There is clear evidence in our projections that the internal migration probabilities are driving a significant redistribution of the BAME populations. They are spreading out from their clusters of concentration in 2001 to a wider set of residential locations by mid-century.

When we aligned our projection assumptions as closely as possible to the 2008-based National Population Projections (NPP), we obtained a comparable trajectory for the UK population as a whole. In 2051 in these TREND projections, the UK population grows to 77.7 million compared with 77.1 million in the NPP. The gap of 0.6 million is an estimate of the aggregation effect in projection, being due to the difference between projecting four home country populations and projecting a large number (355 × 16 = 5,680) of local authority-ethnic groups.

Our BENCH projections produced much lower projected populations than the NPP at 63.0 million in 2051. The gap of 14.1 million people demonstrates the dramatic regime shift in the 2000s, that is, the combined effect in the 2001–2009 period of lower mortality (gains of 2.1 years in life expectancy for males and 1.5 years for females for the UK 2000–2007), higher fertility (gains of 0.33 of a child in TFR for the UK 2001–2008) and higher net immigration (+154,000 in 2000 and +217,000 in 2007).
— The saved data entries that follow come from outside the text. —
import Literature.NumberTheory.LFunctions.FeketePolyaKernelReweightedQuadratic
import HarnessLib

/-!
# No real zero for real primitive characters of conductor `22339 ≤ q ≤ 22491`: REWEIGHTED Fekete–Pólya rows, in the kernel

Topic `Literature/NumberTheory/LFunctions`; namespace `Literature.NumberTheory.LFunctions`. THEOREMS only (no
definition, no named fact, no `sorry`; standard axioms): one PUBLIC theorem **`noRealZero{Odd,Even}_fp_<q>`** per
fundamental discriminant `D`, `|D| = q ∈ [22339, 22491]`, with NO plain Fekete–Pólya witness in the scanned range but a REWEIGHTED one — the coefficients of `L(s, χ)·G(s)`, `G(s) = ∏(1 + ε_p p^(-s))` (`ε_p = ∓χ(p)`: remove / double the multiples of `p`; `ε_p = ±1` at `p ∣ q`), have non-negative iterated sums of some order over one period (`FeketePolyaReweighted.lean`, `FeketePolyaKernelCertificatesWeighted{,Wrappers}.lean`) — for every primitive
quadratic `χ` mod `q` of the parity of `D` and every `σ ∈ (0, 1)`, `L(σ, χ) ≠ 0` (statement shape of the
`interval_cases` bullets of the `NoRealZero{Odd,Even}…` range files, so a range assembly cites them by name).
Cell `parity-realchar`, kernel floor of the wide column (TARGET §2 row 19), Fekete–Pólya lane (seat prover-2).

Method (engine v4, reweighted): `FeketePolyaKernelCertificatesWeighted{,Wrappers}.lean` — the iterated partial sums of
order `K` of the reweighted value stream are non-negative over one period `N`, decided in the kernel BLOCKWISE on packed
base-`2^b` digits (`blockCertD b e K N D₀ (rwTabs kind b ps N (twOf fs))`: weight tables = sums of dilated sign tables of the character from the
quadratic-residue bitsets of the prime factors of the conductor — the factor list is part of each certificate,
primality by `norm_num` — prefix sums by one big-integer multiplication per order and block, sign test by one
AND), hence `G(σ)·ℜL(σ, χ) > 0` (the Laplace-integral form of MV (5.23) with the substitution `t ↦ dt`, `FeketePolyaReweighted`) and
`L(σ, χ) ≠ 0`.  Witnesses `(G, K)` from the reweighted scan of this seat (`HOME/parity-realchar-prover-2/tools-v4/fpscan4.c`, primes `≤ 17`,
periods `≤ 2·10⁶`; no kit); the digit width `b` is two bits above the size of
the running-sum bound recorded by the scan.  1 characters in this file (est. 40 kernel-s).
Only the rows RESCUED by the reweighted scan (and not already covered by a plain witness) appear here; the rest stays with the
truncation certificates of the companion lane.

## References

* H. L. Montgomery, R. C. Vaughan, *Multiplicative Number Theory I*, CUP 2007, §9.3 Thm 9.13, §11.2.1
  Exercises 7–8. [MontgomeryVaughan2007]
* M. Fekete, G. Pólya, *Über ein Problem von Laguerre*, Rend. Circ. Mat. Palermo 34 (1912) 89–120. [FeketePolya1912]
-/

namespace Literature.NumberTheory.LFunctions

open FeketePolyaKernel

set_option maxHeartbeats 400000 in
/-- `D = -22339`: the odd character `(·/22339)` of conductor `22339` (`22339`: 89 · 251) — NO plain Fekete–Pólya witness in the scanned range; REWEIGHTED witness: the coefficients of `L(s, χ)·(1 + 2^{-s}) (1 + 5^{-s}) (1 + 7^{-s})` have non-negative iterated sums of order `5` over the period `1563730` (block certificate, digits of `88` bits, splitting depth `13`); est. `40.4` kernel-s. [cite: MontgomeryVaughan2007, §11.2.1 Exercises 7 (g), 8] -/
theorem noRealZeroOdd_fp_22339 :
    ∀ χ : DirichletCharacter ℂ 22339, χ.IsQuadratic → χ.IsPrimitive → χ.Odd →
      ∀ σ : ℝ, 0 < σ → σ < 1 → χ.LFunction σ ≠ 0 :=
  good_odd_of_odd_rw [89, 251] (by norm_num) (by decide) (by decide) [(2, 1), (5, 1), (7, 1)] 1563730 5 88 13 (by decide) (by decide) (by decide) (by decide) (by decide) (by decide)
    (Or.inr (by decide +kernel))

end Literature.NumberTheory.LFunctions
The differences between our UPTAP-EF and UPTAP-ER projections demonstrate the effect that a change in the model for emigration can have. Modelling emigration as a flow produced by applying a fixed rate to a changing population at risk rather than a fixed flow count produces total population in 2051 that is lower by 9.1 million.
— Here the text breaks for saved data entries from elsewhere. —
import Literature.NumberTheory.ConnesConsani2021.ArchKernelModesMI
import Literature.NumberTheory.ConnesConsani2021.EpsSlopeKernel
import Literature.NumberTheory.ConnesConsani2021.EpsSlopeFrobeniusSeries
import Literature.NumberTheory.ConnesConsani2021.EpsSlopeFrobeniusBridge
import HarnessLib

/-!
# Connes–Consani 2021 §5–§6, the (E-a) kernel certificate — SOUNDNESS of module K1 `ArchKernelModesMI`
# (Part A: interval soundness · Part B: tails and the bridge to real statements · Part C: the per-mode package · Parts D/D-2/E: decoding and identification data)

RH-FREE (label, line 1).  bears_on (cell rh-crit, corpus C1): route «ConnesConsaniSemilocal» item K3
`WindowSpectralBound` (stmt 19306) — the (E-a) conjunct of `CC2021_section6_enclosures`, via seat t7's frame
`section6_enclosures_of_uniformVpanels_of_majorant`; Tier-2 piece (P1-sound) of cc-lead R112/R113 for the
ENGINE module `ArchKernelModesMI` of rh-crit-cc-eng-1 g2 (defs + `modesCheck_eq_true` by `decide +kernel`, scale
`S = 2^128`).  WHAT THIS FILE PROVES (theorems only — no `def`, no named fact): for the computable `MI` objects of
`ArchKernelModesMI` and EVERY real `χ` in a bracket `chi`,
* Part A — `mem_frobCoeffMI` (the real Frobenius coefficient `a_k(χ) = frobCoeff 1 χ k` of `ProlateFrobenius` lies in
  `frobCoeffMI chi k`, by induction on the verbatim interval recursion), `mem_sumMI`, `mem_u0MI`, `mem_wMI`, `mem_iMI`,
  `mem_dMI` (the finite sums `Σ a_k`, `Σ k a_k`, `Σ a_k/(k+1)`, `ΣΣ a_i a_j/(i+j+1)`), and the read-back of the thin-end
  sign test `pos_of_signNegDerivAt` / `neg_of_signNegDerivAt`;
* Part B — `tailCheckMI_spec`, `geometric_of_tailCheckMI` (R1: `|a_k(χ)| ≤ Bnum·S⁻¹·(13/20)ᵏ` for `k ≥ K`, from the
  three base inequalities, `|4π² − χ| ≤ c` and the rational criterion `critQ`, via the recursion-induction
  `SlopeCert.abs_frobCoeff_le_geometric` of `EpsSlopeKernel`), `tail_le_T` / `tail_le_DT`, (R2)
  `abs_frobSol_zero_sub_sum_le_of_tailCheckMI : |u(0) − Σ_{k≤K} a_k| ≤ T/S`, (R3)
  `abs_frobSol₁_zero_add_sum_le_of_tailCheckMI : |u′(0) + Σ_{k≤K} k a_k| ≤ DT/S` (`u = frobSol 1 χ`,
  `u′ = frobSol₁ 1 χ`), the truncation bounds on the WHOLE disc of convergence used downstream
  (`abs_frobSol_sub_sum_le_of_tailCheckMI`, `|1 − y| ≤ 1`), the certified end signs `endSigns_of_checks`, the bundle
  `bracketFacts_of_checks`, `summable_abs_tail_le_T`, `sum_abs_mul_S_le_sAbs`;
* Part C — `exists_critical_of_checks` (IVT ⇒ a critical `b` in the bracket), `mem_modeEncl` (`u(0), ∫₀¹u, ∫₀¹u²`
  in the three widened intervals), `mem_modeQuantities` (`(2∫u/u(0))², 1/(2∫u²)`, their product and
  `2L²/(1−L²)·1/(2∫u²)` in the four quotient intervals) and `mode_package` (the tree's `prolateEigen k ^ 2`,
  `prolateFun k 1 ^ 2`, their product and `epsSlopeTerm (prolateFun k)` for the member `k` = zero count of `u_b`);
* Part D — the cheap half of the decoding of `modesCheck_eq_true` per mode of record (`checks_of_mem_modes`,
  `chiLo_le_chiHi_of_mem_modes`, `exists_critical_of_mem_modes`, `mode_package_of_mem_modes`);
* Part D-2 — the decoding of `totals`/`slopeFineCheck` in ONE declaration `slopeFine_decoded` (one more kernel
  evaluation of the eight modes, ≈ 45 s), `modeQuantities_isSome_of_mem_modes`, the generic read-back `mem_totals`
  (indexed sums over `j < 8`) and `slopeFine_real` (the six real inputs of the index-free tail frame);
* Part E — the bracket data of record in the hypothesis shapes `(hle) (hsign) (hsep) (htop)` of the identification
  lemma `exists_critical_prolateFun_eq_frobEvenExt` (N = 8): `modes_lo_le_hi`, `modes_endSigns`, `modes_sep`,
  `modes_top`.
This is the `MI`/`S = 2^128` twin of the `FI`/`2^48` chain `EpsSlopeKernel` Part B–C + `EpsSlopeEnclosure.mode_package`
(same seat lineage gm-t16 / t15 / eng-1), whose purely real lemmas (`RecCrit`, `recCrit_mono`,
`abs_frobCoeff_le_geometric`, `tsum_tail_abs_le`, `tsum_tail_linear_abs_le`, `pi_sq_le`) are REUSED, not restated.
Source of the numbers being certified: A. Connes, C. Consani, *Weil positivity and trace formula, the archimedean
place*, Selecta Math. 27 (2021), Prop. 5.3 / Lemma 5.4 §5 pp. 32–33 and §6.3–6.4 p. 24
[cite: ConnesConsani2021, Prop. 5.3 / Lemma 5.4 §5 pp. 32–33 and §6.3–6.4 p. 24]; the Frobenius method
[cite: CoddingtonLevinson1955, Ch. 4 §8].  Nothing here mentions ζ or RH; nothing here bears on the truth of RH.
-/

noncomputable section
Our projections show huge differences in the potential growth of the different ethnic groups. Under the TREND projection between 2001 and 2051 the White British group grows by 14%, the White Irish group by 11% and the Black Caribbean group by 42%. These are the low-growth groups. The Mixed groups grow between 217 and 331%. The Asian groups increase between 149 and 194%. The Black African group grows by 191%, the Other Black group by 154%, the Chinese group by 202% and the Other Ethnic group by 277%.

As a result of these differences, the ethnic composition of the UK will change substantially over the period to 2051. Under the TREND projection, the White share of the population shrinks from 92 to 83% and the BAME share increases from 8 to 17%. Two groups face loss in share: the White British population share shrinks from 87 to 75% and the White Irish share shrinks from 2.% to 2.1%. The Black Caribbean share stays stable at 1.0%. The other BAME groups expand their population shares along with the Other White group share, which grows from 2.5 to 6.5%. Mixed groups increase their share by 2.1%, Asian groups by 4.0%, Black groups by 1.2% and Chinese and Other ethnic groups by 1.2%.
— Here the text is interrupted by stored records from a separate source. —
/-- **What a disproof is.** The negation of the crux is EXACTLY: the three typed engine statements hold
and HC fails for some complex Fermat hypersurface. [folklore] -/
theorem not_fermatAnchorAssembly_iff :
    ¬ FermatAnchorAssembly ↔
      (PadicPridhamSemiregularity ∧ FormalLiftingFromClassLifting ∧ FormalVectorBundlesAlgebraize) ∧
        ¬ HodgeFermatVarieties := by
  constructor
  · intro h
    by_contra hc
    apply h
    intro h1b h1a h3a
    by_contra hF
    exact hc ⟨⟨h1b, h1a, h3a⟩, hF⟩
  · rintro ⟨⟨h1b, h1a, h3a⟩, hF⟩ h
    exact hF (h h1b h1a h3a)

/-- **A disproof of the crux disproves the Hodge conjecture.** [folklore] -/
theorem not_hodgeConjecture_of_not_fermatAnchorAssembly (h : ¬ FermatAnchorAssembly) :
    ¬ _root_.HodgeConjecture :=
  fun hc => h (fermatAnchorAssembly_of_hodgeConjecture hc)

/-- **A disproof of the crux yields a counterexample to HC on a Fermat hypersurface** (the witness any
refutation must produce). [folklore] -/
theorem exists_fermat_counterexample_of_not (h : ¬ FermatAnchorAssembly) :
    ∃ (n m : ℕ) (X : SchemeOver ℂ), IsFermatVariety n m X ∧ IsSmoothProjective n X ∧
      ¬ HodgeConjectureFor n X := by
  have hF := (not_fermatAnchorAssembly_iff.1 h).2
  unfold HodgeFermatVarieties at hF
  push Not at hF
  obtain ⟨n, m, X, h1, h2, h3⟩ := hF
  exact ⟨n, m, X, h1, h2, h3⟩

/-- Given the engine, the crux is EQUIVALENT to its consequent. [folklore] -/
theorem fermatAnchorAssembly_iff_hodgeFermatVarieties_of_engine (h1b : PadicPridhamSemiregularity)
    (h1a : FormalLiftingFromClassLifting) (h3a : FormalVectorBundlesAlgebraize) :
    FermatAnchorAssembly ↔ HodgeFermatVarieties :=
  ⟨fun h => h h1b h1a h3a, fermatAnchorAssembly_of_hodgeFermatVarieties⟩

/-- **Vacuity route**: an inconsistent engine proves the crux trivially (and breaks the route — a
refutation of P1b, P1a or P3a is a refutation of a sibling Theses decl, not of this one). [folklore] -/
theorem fermatAnchorAssembly_of_not_engine
    (h : ¬ (PadicPridhamSemiregularity ∧ FormalLiftingFromClassLifting ∧ FormalVectorBundlesAlgebraize)) :
    FermatAnchorAssembly :=
  fun h1b h1a h3a => (h ⟨h1b, h1a, h3a⟩).elim

/-! ### Load-bearing analysis: each engine hypothesis dropped -/

/-- The crux with h1b (P1b `PadicPridhamSemiregularity`) dropped. [folklore] -/
def WithoutPridham : Prop :=
  FormalLiftingFromClassLifting → FormalVectorBundlesAlgebraize → HodgeFermatVarieties

/-- The crux with h1a (P1a `FormalLiftingFromClassLifting`) dropped. [folklore] -/
def WithoutFormalLifting : Prop :=
  PadicPridhamSemiregularity → FormalVectorBundlesAlgebraize → HodgeFermatVarieties

/-- The crux with h3a (P3a `FormalVectorBundlesAlgebraize`) dropped. [folklore] -/
def WithoutAlgebraization : Prop :=
  PadicPridhamSemiregularity → FormalLiftingFromClassLifting → HodgeFermatVarieties

/-- The crux with the whole engine dropped is literally `HodgeFermatVarieties`. [folklore] -/
def WithoutEngine : Prop := HodgeFermatVarieties

/-- Each weakening implies the crux (so none is refutable without refuting the crux, i.e. HC). [folklore] -/
theorem fermatAnchorAssembly_of_without :
    (WithoutPridham → FermatAnchorAssembly) ∧ (WithoutFormalLifting → FermatAnchorAssembly) ∧
      (WithoutAlgebraization → FermatAnchorAssembly) ∧ (WithoutEngine → FermatAnchorAssembly) :=
  ⟨fun h _ h1a h3a => h h1a h3a, fun h h1b _ h3a => h h1b h3a, fun h h1b h1a _ => h h1b h1a,
    fun h _ _ _ => h⟩

/-- **h1b is removable iff HC(Fermat) holds given P1a, P3a**: the weakening is equivalent to the
consequent once the remaining engine items are granted. [folklore] -/
theorem withoutPridham_iff (h1a : FormalLiftingFromClassLifting) (h3a : FormalVectorBundlesAlgebraize) :
    WithoutPridham ↔ HodgeFermatVarieties :=
  ⟨fun h => h h1a h3a, fun h _ _ => h⟩

/-- Same for h1a. [folklore] -/
theorem withoutFormalLifting_iff (h1b : PadicPridhamSemiregularity) (h3a : FormalVectorBundlesAlgebraize) :
    WithoutFormalLifting ↔ HodgeFermatVarieties :=
  ⟨fun h => h h1b h3a, fun h _ _ => h⟩

/-- Same for h3a. [folklore] -/
theorem withoutAlgebraization_iff (h1b : PadicPridhamSemiregularity) (h1a : FormalLiftingFromClassLifting) :
    WithoutAlgebraization ↔ HodgeFermatVarieties :=
  ⟨fun h => h h1b h1a, fun h _ _ => h⟩

/-- **No `_false_without_` theorem can exist short of ¬HC**: refuting any weakening refutes the Hodge
conjecture. [folklore] -/
theorem not_hodgeConjecture_of_not_without :
    (¬ WithoutPridham → ¬ _root_.HodgeConjecture) ∧ (¬ WithoutFormalLifting → ¬ _root_.HodgeConjecture) ∧
      (¬ WithoutAlgebraization → ¬ _root_.HodgeConjecture) ∧ (¬ WithoutEngine → ¬ _root_.HodgeConjecture) :=
  ⟨fun h hc => h fun _ _ => hodgeFermatVarieties_of_hodgeConjecture hc,
    fun h hc => h fun _ _ => hodgeFermatVarieties_of_hodgeConjecture hc,
    fun h hc => h fun _ _ => hodgeFermatVarieties_of_hodgeConjecture hc,
    fun h hc => h (hodgeFermatVarieties_of_hodgeConjecture hc)⟩

/-! ## §2 Degenerate instances of the consequent are free (dimension ≤ 1) -/

/-- HC holds for every smooth projective complex variety of dimension `≤ 1` over the tree's carriers:
there is no middle codimension (`mem_algebraicClasses_of_extreme`) and Hodge models exist
(`nonempty_hodgeModel_holds`). [folklore] -/
theorem hodgeConjectureFor_of_dim_le_one {n : ℕ} {X : SchemeOver ℂ} (hX : IsSmoothProjective n X)
    (hn : n ≤ 1) : HodgeConjectureFor n X :=
  ⟨nonempty_hodgeModel_holds hX, fun r c _ _ => mem_algebraicClasses_of_extreme hX (by omega) c⟩

/-- **Fermat points and Fermat curves are free**: the `n ≤ 1` instances of `HodgeFermatVarieties` hold
unconditionally (the Fermat hypothesis is not even used). [folklore] -/
theorem hodgeFermatVarieties_of_dim_le_one :
    ∀ (n m : ℕ) (X : SchemeOver ℂ), n ≤ 1 → IsFermatVariety n m X → IsSmoothProjective n X →
      HodgeConjectureFor n X :=
  fun _ _ _ hn _ hX => hodgeConjectureFor_of_dim_le_one hX hn

/-- Hence the consequent is equivalent to its restriction to dimension `≥ 2`. [folklore] -/
theorem hodgeFermatVarieties_iff_two_le :
    HodgeFermatVarieties ↔ ∀ (n m : ℕ) (X : SchemeOver ℂ), 2 ≤ n → IsFermatVariety n m X →
      IsSmoothProjective n X → HodgeConjectureFor n X := by
  refine ⟨fun h n m X _ hF hX => h n m X hF hX, fun h n m X hF hX => ?_⟩
  by_cases hn : 2 ≤ n
  · exact h n m X hn hF hX
  · exact hodgeConjectureFor_of_dim_le_one hX (by omega)

/-! ## §3 The picked line `Sketch` (parallelizable-avatar): what its stubs must and need not carry

Vocabulary: the line's own, imported from `Theorems/PadicSemiregularLiftFermatAnchorAssemblyDefs.lean`
(p96559: `HodgeFermatJacobianPowersAt`, `HasGenuineSpanningAnchor`, `zeroOneSeedClasses`,
`ZeroOneSeedsFor`, `ZeroOneSeedsAtAnchors`). The three registered stubs are, verbatim,
`stub_transfer : (∀ m C 𝒥, HodgeFermatJacobianPowersAt m C 𝒥) → HodgeFermatVarieties`,
`stub_anchors : ∀ m C 𝒥, IsFermatVariety 1 m C → IsSmoothProjective 1 C → ∀ N,
HasGenuineSpanningAnchor (𝒥.J.powSucc N).dim (𝒥.J.powSucc N).X` and `stub_zeroOneSeeds : ∀ m C 𝒥, … →
∀ N, ZeroOneSeedsAtAnchors (𝒥.J.powSucc N).dim (𝒥.J.powSucc N).X`. -/

section Seeds

variable {p : ℕ} [Fact p.Prime] {k : Type} [Field k] [CharP k p] [PerfectRing k p]

/-- `{0,1}`-seed classes are (⋆)-seed classes granted P1b on the (smooth proper) model. [folklore] -/
theorem zeroOneSeedClasses_subset_starSeedClasses (h1b : PadicPridhamSemiregularity)
    (C : CrystallineRealization p k) {d : ℕ} {𝒴 : SchemeOver (WittVector p k)}
    (h𝒴 : WittScheme.IsSmoothProperModel d 𝒴) (r : ℕ) :
    zeroOneSeedClasses C 𝒴 r ⊆ starSeedClasses C 𝒴 r :=
  zeroOneSeedClasses_subset_starSeedClasses_of C (fun E hE hsr => h1b p k d 𝒴 h𝒴 E hE hsr) r

/-- `{0,1}`-seeds + P1b ⟹ (⋆)-seeds. [folklore] -/
theorem starSeedsFor_of_zeroOneSeedsFor (h1b : PadicPridhamSemiregularity)
    (C : CrystallineRealization p k) {d : ℕ} {𝒴 : SchemeOver (WittVector p k)}
    (h𝒴 : WittScheme.IsSmoothProperModel d 𝒴) (h : ZeroOneSeedsFor C d 𝒴) : StarSeedsFor C d 𝒴 :=
  starSeedsFor_of_zeroOneSeedsFor_of C (fun E hE hsr => h1b p k d 𝒴 h𝒴 E hE hsr) h

/-- The engine at one model: (⋆)-seeds + BEK + P1a + P3a ⟹ rational `p`-adic variational Hodge in the
middle degrees (from the landed `bo_mem_span_of_starSeedClasses`). [folklore] -/
theorem rationalPVHCFor_of_starSeedsFor (h1a : FormalLiftingFromClassLifting)
    (h3a : FormalVectorBundlesAlgebraize) (C : CrystallineRealization p k)
    (hBEK : BlochEsnaultKerzLifting C) {d : ℕ} {𝒴 : SchemeOver (WittVector p k)}
    (hM : ModelHypotheses d 𝒴) (h : StarSeedsFor C d 𝒴) : RationalPVHCFor C d 𝒴 := by
  intro r h1 hr u hu hfil
  obtain ⟨N, hN, hNu⟩ := h r h1 hr u hu hfil
  exact bo_mem_span_of_starSeedClasses h1a h3a C hBEK hM.smoothProper hM.projective hM.large
    hM.torsionFree_structureSheaf hM.torsionFree_hodgeOne hM.cotangent_free hN hNu

end Seeds

/-- **The weaker, merged predicate the composition actually consumes** (quantifier mutation (a)): ONE
genuine, spanning anchor of `X` carrying `{0,1}`-seeds — an `∃` over anchors instead of
`stub_anchors`' `∃` followed by `stub_zeroOneSeeds`' `∀`. Recommended shape of the line's open stub.
[cite: BlochEsnaultKerz2014pAdic, Thm. 1.3] -/
def AnchoredZeroOneSeeds (n : ℕ) (X : SchemeOver ℂ) : Prop :=
  ∃ D : Anchor n X, D.IsGenuine ∧ D.SpansHodge ∧ ZeroOneSeedsFor D.C n D.𝒴

/-- The registered pair of stubs (at one host) implies the merged `∃`-form. [folklore] -/
theorem anchoredZeroOneSeeds_of_stubs {n : ℕ} {X : SchemeOver ℂ} (hA : HasGenuineSpanningAnchor n X)
    (hZ : ZeroOneSeedsAtAnchors n X) : AnchoredZeroOneSeeds n X := by
  obtain ⟨D, hD, hS⟩ := hA
  exact ⟨D, hD, hS, hZ D hD⟩

/-- **The merged `∃`-form already gives HC for the host** (granted the engine): the line's
`hodgeConjectureFor_of_anchor`, restated over `AnchoredZeroOneSeeds` — so `stub_zeroOneSeeds`' `∀`
over genuine anchors (exotic realizations `C` included) and `stub_anchors`' separate `∃` are unneeded
strength. [folklore] -/
theorem hodgeConjectureFor_of_anchoredZeroOneSeeds (h1b : PadicPridhamSemiregularity)
    (h1a : FormalLiftingFromClassLifting) (h3a : FormalVectorBundlesAlgebraize)
    {n : ℕ} {X : SchemeOver ℂ} (hX : IsSmoothProjective n X) (h : AnchoredZeroOneSeeds n X) :
    HodgeConjectureFor n X := by
  obtain ⟨D, hD, hS, hZ⟩ := h
  have hR : RationalPVHCFor D.C n D.𝒴 :=
    rationalPVHCFor_of_starSeedsFor h1a h3a D.C hD.bek (D.modelHypotheses hD)
      (starSeedsFor_of_zeroOneSeedsFor h1b D.C D.model hZ)
  have hmid : MiddleCyclePart n X := D.middleCyclePart_of_rationalPVHCFor hD hS hR
  refine ⟨nonempty_hodgeModel_holds hX, fun r c hc hH => ?_⟩
  by_cases hr : 1 ≤ r ∧ r < n
  · exact hmid r hr.1 hr.2 c hc hH
  · exact mem_algebraicClasses_of_extreme hX (by omega) c

/-- **What the seeds force at a tight anchor** (tightness transferred to this line): at a genuine,
spanning anchor with B2 (`UHdgAreHodge`) and cycle descent, `{0,1}`-seeds + engine give
`RationalPVHCFor`, which there is EQUIVALENT to the middle cycle part of HC for the host
(`rationalPVHCFor_iff_middleCyclePart`). So the open stub is at least "HC in the middle degrees for
every power of every Fermat Jacobian", and object-level on top of it. [folklore] -/
theorem seeds_force_middleCyclePart (h1b : PadicPridhamSemiregularity)
    (h1a : FormalLiftingFromClassLifting) (h3a : FormalVectorBundlesAlgebraize)
    {n : ℕ} {X : SchemeOver ℂ} (D : Anchor n X) (hD : D.IsGenuine) (hS : D.SpansHodge)
    (hZ : ZeroOneSeedsFor D.C n D.𝒴) : MiddleCyclePart n X :=
  D.middleCyclePart_of_rationalPVHCFor hD hS
    (rationalPVHCFor_of_starSeedsFor h1a h3a D.C hD.bek (D.modelHypotheses hD)
      (starSeedsFor_of_zeroOneSeedsFor h1b D.C D.model hZ))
Ethnic minorities will shift out of the most deprived local authorities and will move into the least deprived local authorities. The distribution of ethnic minority populations shifts favourably over the projection horizon, while that of Whites remains stable. The percentage of the Mixed group population in the most deprived quintile of LAs reduces from 26 to 19%, while the percentage in the least deprived quintile increases from 22 to 29%. The corresponding shifts for Asian groups are from 25 to 18% for the most deprived quintile and from 9 to 20% for the least deprived quintile. For Black groups the most deprived quintile sees a decrease from 54 to 39% while the least deprived quintile sees an increase from 7 to 19%.

There are significant shifts to LAs with lower ethnic minority concentrations by Mixed, Asian and Black populations from LAs with high ethnic concentrations, while the White and Chinese and Other group distributions remain in 2051 as they were in 2001. Ethnic groups will be significantly less segregated from the rest of the population, measured across local authorities, in 2051 than in 2001. The Indices of Dissimilarity between each group and the rest of the population fall by a third over the projection period. The UK in 2051 will be a more diverse society than in 2001 and this diversity will have spread to many more parts of the country beyond the big cities where ethnic minorities are concentrated.